The gradient of the mean squared error with respect to the coefficients $W$ and the bias term $b$ can be calculated as:

\frac{\partial MSE}{\partial W} = \frac{1}{n}X^T(\hat{y} - y)

\frac{\partial MSE}{\partial b} = \frac{1}{n}\sum_{i=1}^{n}(\hat{y}_i - y_i)

The update rule for the coefficients $W$ and the bias term $b$ is:

W = W - \alpha \frac{\partial MSE}{\partial W}

b = b - \alpha \frac{\partial MSE}{\partial b}

where $\alpha$ is the learning rate.

And we generally update the coefficients and error term in a loop until the convergence criteria is met. The convergence criteria can be the number of iterations or the change in the loss function.

Linear Regression Training With Encrypted Data

Now that we have understood how linear regression is trained in plain text, let's see how we can train it using encrypted data with the help of the OpenVector Network.

Data Encryption

In real-world scenarios, this step will be done by the data owner before sharing the data with others. The data owner will encrypt the data using the CoFHE library and share the encrypted data with others.

Model Training

Now anyone who has the encrypted data can train the model.

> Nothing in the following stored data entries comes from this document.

import Literature.NumberTheory.EllipticCurves.KernelReductionDivisibleProofs
import Literature.NumberTheory.EllipticCurves.TorsionCardinality
import Mathlib.RingTheory.Polynomial.Vieta
import HarnessLib

/-!
# The kernel of reduction is `3`-divisible at a place of residue characteristic `3` where `b₂` is a unit (height one:
# multiplicative reduction at `3`, or good ordinary at `3`), over an algebraically closed valued field (theorems only; no definition,
# no named fact, no instance, no `sorry`)

Companion of `KernelReductionDivisibleProofs` (`exists_zsmul_eq_of_one_lt_val`: `E₁(L)` is `m`-divisible for `|m| = 1`, Silverman
AEC IV.3.2(b)/VII.2.2 by division polynomials).  Here the case `m = 3 =` residue characteristic, under the HEIGHT-ONE hypothesis
`|b₂| = 1` (`c₄ = b₂² − 24 b₄ ≡ b₂² (mod 3)`, so at residue characteristic `3` this is «`c₄` a unit»: multiplicative OR good ordinary
reduction), which is what the twin `E′` of crux stmt-BirchSwinnertonDyer-24737 (`3 ∥ N′`) needs at the places above `3` (cell x9's
`exists_nsmul_eq_of_mem_localKernelOfReduction`, the divisibility input of the H.4/H.5(b) assemblies at `v ∣ p`, was available only at
GOOD ordinary places):

* `val_coeff_six_ΨSq_three` — `ΨSq₃ = Ψ₃²` has `X⁶`-coefficient `b₂² + 18 b₄`, a unit when `|b₂| = 1 > |3|`;
* `exists_root_one_lt_val_of_monic` — a monic polynomial over an algebraically closed valued field with SOME coefficient of valuation
  `> 1` has a root of valuation `> 1` (Vieta: if all roots are integral so are all coefficients);
* **`exists_zsmul_three_eq_of_one_lt_val`** — for `P = (x, y) ∈ E₁(L)` (`|x| > 1`) there is `Q = (x', y') ∈ E₁(L)` with `3 • Q = P`:
  the polynomial `F = Φ₃ − x·ΨSq₃` (roots = abscissae of the nine `Q` with `3Q = ±P`, AEC Ex. 3.7(d)) is monic of degree `9` with
  `|F₆| = |x| > 1`, so it has a root `x'` with `|x'| > 1`; `ΨSq₃(x') ≠ 0` (else `Φ₃(x') = 0`, contradicting `(Φ₃, ΨSq₃) = 1`, tree
  `eval_Φ_ne_zero_of_eval_ΨSq_eq_zero`), hence `x(3Q) = x` and `3Q = ±P`.
For the Tate curve this is the `3`-divisibility of `1 + 𝔪 ⊂ K̄ˣ/q^ℤ`; no uniformisation is used.

References: J. H. Silverman, AEC (2009), Prop. IV.3.2(b), VII.2.2, Ex. 3.7(d) [SilvermanAEC2009]; R. Greenberg, LNM 1716 (1999), §2 p. 82
(«𝓕(𝔪̄) is divisible») [GreenbergLNM1716].  BSD is not proved by any of this.
-/

noncomputable section

open scoped Classical NNReal
open Polynomial WeierstrassCurve

universe u

namespace Literature.NumberTheory.EllipticCurves

variable {L : Type u} [Field L] {w : Valuation L ℝ≥0}

/-! ## §1 Valuation bookkeeping -/

/-- A multiset of elements of valuation `≤ 1` has product of valuation `≤ 1`. [folklore] -/
private theorem val_multiset_prod_le_one (t : Multiset L) (ht : ∀ a ∈ t, w a ≤ 1) : w t.prod ≤ 1 := by
  induction t using Multiset.induction_on with
  | empty => rw [Multiset.prod_zero, map_one]
  | cons a t ih =>
    rw [Multiset.prod_cons, map_mul]
    have ha : w a ≤ 1 := ht a (Multiset.mem_cons_self a t)
    have h' : w t.prod ≤ 1 := ih fun b hb ↦ ht b (Multiset.mem_cons_of_mem hb)
    calc w a * w t.prod ≤ 1 * 1 := mul_le_mul' ha h'
      _ = 1 := one_mul 1

/-- A multiset of elements of valuation `≤ 1` has sum of valuation `≤ 1`. [folklore] -/
private theorem val_multiset_sum_le_one (t : Multiset L) (ht : ∀ a ∈ t, w a ≤ 1) : w t.sum ≤ 1 := by
  induction t using Multiset.induction_on with
  | empty => rw [Multiset.sum_zero, map_zero]; exact zero_le_one
  | cons a t ih =>
    rw [Multiset.sum_cons]
    exact (w.map_add _ _).trans (max_le (ht a (Multiset.mem_cons_self a t))
      (ih fun b hb ↦ ht b (Multiset.mem_cons_of_mem hb)))

/-- Elementary symmetric functions of integral elements are integral. [folklore] -/
private theorem val_esymm_le_one (s : Multiset L) (hs : ∀ a ∈ s, w a ≤ 1) (j : ℕ) : w (s.esymm j) ≤ 1 := by
  rw [Multiset.esymm]
  refine val_multiset_sum_le_one _ fun b hb ↦ ?_
  obtain ⟨t, ht, rfl⟩ := Multiset.mem_map.mp hb
  have hts : t ≤ s := (Multiset.mem_powersetCard.mp ht).1
  exact val_multiset_prod_le_one t fun a ha ↦ hs a (Multiset.mem_of_le hts ha)

/-- **A monic polynomial with a coefficient of valuation `> 1` has a root of valuation `> 1`** (over an algebraically closed valued
field): otherwise all roots are integral and, by Vieta, so are all coefficients (the elementary half of the Newton polygon; Cassels,
*Local Fields*, Ch. 6 §3; here needed for AEC IV.3.2(b) at `m = p`). [cite: SilvermanAEC2009, Prop. IV.3.2(b) (first proof, PDF p. 116)] -/
theorem exists_root_one_lt_val_of_monic [IsAlgClosed L] {F : L[X]} (hF : F.Monic) {i : ℕ} (hi : i ≤ F.natDegree)
    (hFi : 1 < w (F.coeff i)) : ∃ a : L, F.IsRoot a ∧ 1 < w a := by
  by_contra hno
  push Not at hno
  have hsplit : F.Splits := IsAlgClosed.splits F
  have hroots : ∀ a ∈ F.roots, w a ≤ 1 := fun a ha ↦
    hno a ((mem_roots hF.ne_zero).mp ha)
  have hvieta := Polynomial.coeff_eq_esymm_roots_of_splits hsplit hi
  rw [hF.leadingCoeff, one_mul] at hvieta
  have hle : w (F.coeff i) ≤ 1 := by
    rw [hvieta, map_mul, map_pow, w.map_neg, map_one, one_pow, one_mul]
    exact val_esymm_le_one _ hroots _
  exact absurd hFi (not_lt.mpr hle)

/-! ## §2 The `X⁶`-coefficient of `ΨSq₃` -/

/-- `Ψ₃ = C 3 X⁴ + C b₂ X³ + C (3b₄) X² + C (3b₆) X + C b₈` with the numerals pushed into `C`. [cite: SilvermanAEC2009, III Ex. 3.7] -/
private theorem Ψ₃_eq {R : Type u} [CommRing R] (V : WeierstrassCurve R) :
    V.Ψ₃ = C 3 * X ^ 4 + C V.b₂ * X ^ 3 + C (3 * V.b₄) * X ^ 2 + C (3 * V.b₆) * X + C V.b₈ := by
  rw [Ψ₃, map_mul, map_mul, map_ofNat]

/-- **The `X⁶`-coefficient of `ΨSq₃ = Ψ₃²` is `b₂² + 18 b₄`.** [cite: SilvermanAEC2009, III Ex. 3.7] -/
theorem coeff_six_ΨSq_three {R : Type u} [CommRing R] (V : WeierstrassCurve R) : (V.ΨSq 3).coeff 6 = V.b₂ ^ 2 + 18 * V.b₄ := by
  have hsq : V.ΨSq 3 = V.Ψ₃ ^ 2 := by
    rw [show (3 : ℤ) = ((3 : ℕ) : ℤ) by rfl, ΨSq_ofNat, preΨ'_three, if_neg (by decide), mul_one]
  have hexp : V.Ψ₃ ^ 2 = C 9 * X ^ 8 + C (6 * V.b₂) * X ^ 7 + C (V.b₂ ^ 2 + 18 * V.b₄) * X ^ 6 +
      C (18 * V.b₆ + 6 * V.b₂ * V.b₄) * X ^ 5 + C (6 * V.b₈ + 6 * V.b₂ * V.b₆ + 9 * V.b₄ ^ 2) * X ^ 4 +
      C (2 * V.b₂ * V.b₈ + 18 * V.b₄ * V.b₆) * X ^ 3 + C (6 * V.b₄ * V.b₈ + 9 * V.b₆ ^ 2) * X ^ 2 +
      C (6 * V.b₆ * V.b₈) * X + C (V.b₈ ^ 2) := by
    rw [Ψ₃_eq]
    simp only [map_add, map_mul, map_pow, map_ofNat]
    ring
  rw [hsq, hexp]
  simp only [coeff_add, coeff_C_mul_X_pow, coeff_C_mul_X, coeff_C, if_neg (show (6 : ℕ) ≠ 0 by norm_num)]
  norm_num

/-- At residue characteristic `3` with `|b₂| = 1` (height one), the `X⁶`-coefficient of `ΨSq₃` is a UNIT: `|b₂² + 18b₄| = 1`, for a
Weierstrass equation with integral coefficients. [cite: SilvermanAEC2009, III Ex. 3.7] -/
theorem val_coeff_six_ΨSq_three {V : WeierstrassCurve L} [hV : V.IsIntegral w.integer] (h3 : w (3 : L) < 1)
    (hb₂ : w V.b₂ = 1) : w ((V.ΨSq 3).coeff 6) = 1 := by
  obtain ⟨M, hM⟩ := hV.integral
  have hb₄ : w V.b₄ ≤ 1 := by
    have : V.b₄ = algebraMap w.integer L M.b₄ := by rw [hM, baseChange, map_b₄]
    rw [this]; exact M.b₄.2
  rw [coeff_six_ΨSq_three]
  have hsmall : w (18 * V.b₄) < 1 := by
    have h18 : (18 : L) * V.b₄ = 3 * (6 * V.b₄) := by ring
    rw [h18, map_mul]
    have h6 : w ((6 : L) * V.b₄) ≤ 1 := by
      rw [map_mul]
      have h6L : (6 : L) = algebraMap w.integer L 6 := (map_ofNat (algebraMap w.integer L) 6).symm
      have hw6 : w (6 : L) ≤ 1 := by rw [h6L]; exact (6 : w.integer).2
      calc w (6 : L) * w V.b₄ ≤ 1 * 1 := mul_le_mul' hw6 hb₄
        _ = 1 := one_mul 1
    calc w 3 * w (6 * V.b₄) ≤ w 3 * 1 := mul_le_mul' le_rfl h6
      _ = w 3 := mul_one _
      _ < 1 := h3
  have hsq : w (V.b₂ ^ 2) = 1 := by rw [map_pow, hb₂, one_pow]
  rw [w.map_add_eq_of_lt_left (by rw [hsq]; exact hsmall), hsq]

/-! ## §3 `E₁(L)` is `3`-divisible at height one -/

/-- **The kernel of reduction is `3`-divisible at residue characteristic `3`, height one** (`|b₂| = 1`): for `P = (x, y)` with
`|x| > 1` there is `Q = (x', y')` with `|x'| > 1` and `3 • Q = P`.  Division polynomials: `F = Φ₃ − xΨSq₃` is monic of degree `9` with
`|F₆| = |x| > 1`, so it has a root `x'` with `|x'| > 1`; `ΨSq₃(x') ≠ 0` by `(Φ₃, ΨSq₃) = 1`; so `x(3Q) = Φ₃(x')/ΨSq₃(x') = x` and
`3Q = ±P` (AEC IV.3.2(b), VII.2.2, Ex. 3.7(d); for the Tate curve: `1 + 𝔪` is `3`-divisible).
[cite: SilvermanAEC2009, Prop. VII.2.2 and Exercise 3.7(d)] [cite: GreenbergLNM1716, §2 p. 82 («𝓕(𝔪̄) is divisible»)] -/
theorem exists_zsmul_three_eq_of_one_lt_val [IsAlgClosed L] {V : WeierstrassCurve L} [hV : V.IsIntegral w.integer]
    [V.IsElliptic] (h3 : w (3 : L) < 1) (hb₂ : w V.b₂ = 1) {x y : L} (h : V.toAffine.Nonsingular x y) (hx : 1 < w x) :
    ∃ (x' y' : L) (h' : V.toAffine.Nonsingular x' y'), 1 < w x' ∧
      (3 : ℤ) • (Affine.Point.some x' y' h' : V.toAffine.Point) = Affine.Point.some x y h := by
  obtain ⟨M, hM⟩ := hV.integral
  -- the division polynomials of the integral model
  have hΦmap : V.Φ 3 = (M.Φ 3).map (algebraMap w.integer L) := by
    rw [← map_Φ, hM, baseChange]
  have hΦint : ∀ i, w ((V.Φ 3).coeff i) ≤ 1 := fun i ↦ by
    rw [hΦmap, coeff_map]; exact ((M.Φ 3).coeff i).2
  have hΦtop : (V.Φ 3).coeff 9 = 1 := V.coeff_Φ 3
  have hΨdeg : (V.ΨSq 3).natDegree ≤ 8 := V.natDegree_ΨSq_le 3
  have hΨ9 : (V.ΨSq 3).coeff 9 = 0 := coeff_eq_zero_of_natDegree_lt (lt_of_le_of_lt hΨdeg (by norm_num))
  have hΦdeg : (V.Φ 3).natDegree ≤ 9 := V.natDegree_Φ_le 3
  -- `F(X) = Φ₃(X) - x ΨSq₃(X)`, monic of degree `9`
  set F : L[X] := V.Φ 3 - C x * V.ΨSq 3 with hFdef
  have hFcoeff : ∀ i, F.coeff i = (V.Φ 3).coeff i - x * (V.ΨSq 3).coeff i := fun i ↦ by
    rw [hFdef, coeff_sub, coeff_C_mul]
  have hFdeg : F.natDegree ≤ 9 := by
    refine (natDegree_sub_le _ _).trans (max_le hΦdeg ?_)
    exact (natDegree_C_mul_le _ _).trans (hΨdeg.trans (by norm_num))
  have hF9 : F.coeff 9 = 1 := by rw [hFcoeff, hΦtop, hΨ9, mul_zero, sub_zero]
  have hFnat : F.natDegree = 9 := by
    refine le_antisymm hFdeg (le_natDegree_of_ne_zero ?_)
    rw [hF9]; exact one_ne_zero
  have hFmonic : F.Monic := by
    rw [Monic, leadingCoeff, hFnat, hF9]
  -- `|F₆| = |x| > 1`
  have hF6 : 1 < w (F.coeff 6) := by
    rw [hFcoeff]
    have hbig : w (x * (V.ΨSq 3).coeff 6) = w x := by rw [map_mul, val_coeff_six_ΨSq_three h3 hb₂, mul_one]
    have hlt : w ((V.Φ 3).coeff 6) < w (x * (V.ΨSq 3).coeff 6) := by
      rw [hbig]; exact lt_of_le_of_lt (hΦint 6) hx
    rw [w.map_sub_eq_of_lt_right hlt, hbig]
    exact hx
  -- a root `x'` with `|x'| > 1`
  obtain ⟨x', hroot, hx'⟩ := exists_root_one_lt_val_of_monic hFmonic (by rw [hFnat]; norm_num) hF6
  have hΦΨ : (V.Φ 3).eval x' = x * (V.ΨSq 3).eval x' := by
    have h0 := hroot.eq_zero
    rw [hFdef, eval_sub, eval_mul, eval_C, sub_eq_zero] at h0
    exact h0
  -- an ordinate `y'` over `x'` (`L` is algebraically closed) and the point `Q = (x', y')`
  obtain ⟨y', hy'⟩ : ∃ y', V.toAffine.Equation x' y' := by
    obtain ⟨y', hy'⟩ := IsAlgClosed.exists_root
      (C 1 * X ^ 2 + C (V.a₁ * x' + V.a₃) * X + C (-(x' ^ 3 + V.a₂ * x' ^ 2 + V.a₄ * x' + V.a₆)))
      (by rw [degree_quadratic one_ne_zero]; exact two_ne_zero)
    refine ⟨y', (Affine.equation_iff ..).mpr ?_⟩
    have e : y' ^ 2 + (V.a₁ * x' + V.a₃) * y' - (x' ^ 3 + V.a₂ * x' ^ 2 + V.a₄ * x' + V.a₆) = 0 := by
      have := hy'
      simp only [IsRoot.def, eval_add, eval_mul, eval_C, eval_pow, eval_X, one_mul] at this
      linear_combination this
    linear_combination e
  have hQ : V.toAffine.Nonsingular x' y' := Affine.equation_iff_nonsingular.mp hy'
  -- `ΨSq₃(x') ≠ 0` by coprimality
  have hΨne : (V.ΨSq 3).eval x' ≠ 0 := by
    intro h0
    have hΦ0 : (V.Φ 3).eval x' = 0 := by rw [hΦΨ, h0, mul_zero]
    exact V.eval_Φ_ne_zero_of_eval_ΨSq_eq_zero hQ h0 hΦ0
  -- `[3]Q` has `x`-coordinate `Φ₃(x')/ΨSq₃(x') = x`
  have hψ : (V.ψ 3).evalEval x' y' ≠ 0 := by
    intro h0
    apply hΨne
    rw [← V.evalEval_ψ_sq hy' 3, h0, zero_pow two_ne_zero]
  obtain ⟨y₁, hns, hmQ⟩ := Affine.Point.zsmul_some_eq_some_φ_div hQ hψ
  have hx₁ : (V.φ 3).evalEval x' y' / (V.ψ 3).evalEval x' y' ^ 2 = x := by
    rw [V.evalEval_φ_eq_eval_Φ hy' 3, V.evalEval_ψ_sq hy' 3, hΦΨ, mul_div_cancel_right₀ _ hΨne]
  obtain ⟨hns', e'⟩ := UnivEC.some_eq_some_of_eq hx₁ rfl hns
  rw [e'] at hmQ
  -- so `[3]Q = ±P`
  rcases (V.equation_iff_eq_or_eq_negY h.left y₁).mp hns'.left with hy₁ | hy₁
  · obtain ⟨h'', e''⟩ := UnivEC.some_eq_some_of_eq rfl hy₁ hns'
    refine ⟨x', y', hQ, hx', ?_⟩
    rw [hmQ, e'']
  · obtain ⟨h'', e''⟩ := UnivEC.some_eq_some_of_eq rfl hy₁ hns'
    refine ⟨x', V.toAffine.negY x' y', (Affine.nonsingular_neg ..).mpr hQ, hx', ?_⟩
    have e3 : (Affine.Point.some x' (V.toAffine.negY x' y') ((Affine.nonsingular_neg ..).mpr hQ) :
        V.toAffine.Point) = -Affine.Point.some x' y' hQ := by
      rw [Affine.Point.neg_some]
    have e4 : (Affine.Point.some x (V.toAffine.negY x y) h'' : V.toAffine.Point) =
        -Affine.Point.some x y h := by
      rw [Affine.Point.neg_some]
    rw [e3, smul_neg, hmQ, e'', e4, neg_neg]

end Literature.NumberTheory.EllipticCurves

end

The CoFHE library provides functions to perform arithmetic operations on encrypted data, such as tensor addition, multiplication, etc.

To train the linear regression model using encrypted data, we can follow the same steps as in plain text, but instead of using the actual data, we will use the encrypted data and perform the operations on the encrypted data using the CoFHE library.

Implementation

Here is a simple implementation of linear regression training with encrypted data using the CoFHE library:

Include the necessary headers

#include <iostream>
#include <memory>
#include <string>
#include <chrono>

#include "cofhe.hpp"
#include "node/network_details.hpp"
#include "node/client_node.hpp"
#include "node/compute_request_handler.hpp"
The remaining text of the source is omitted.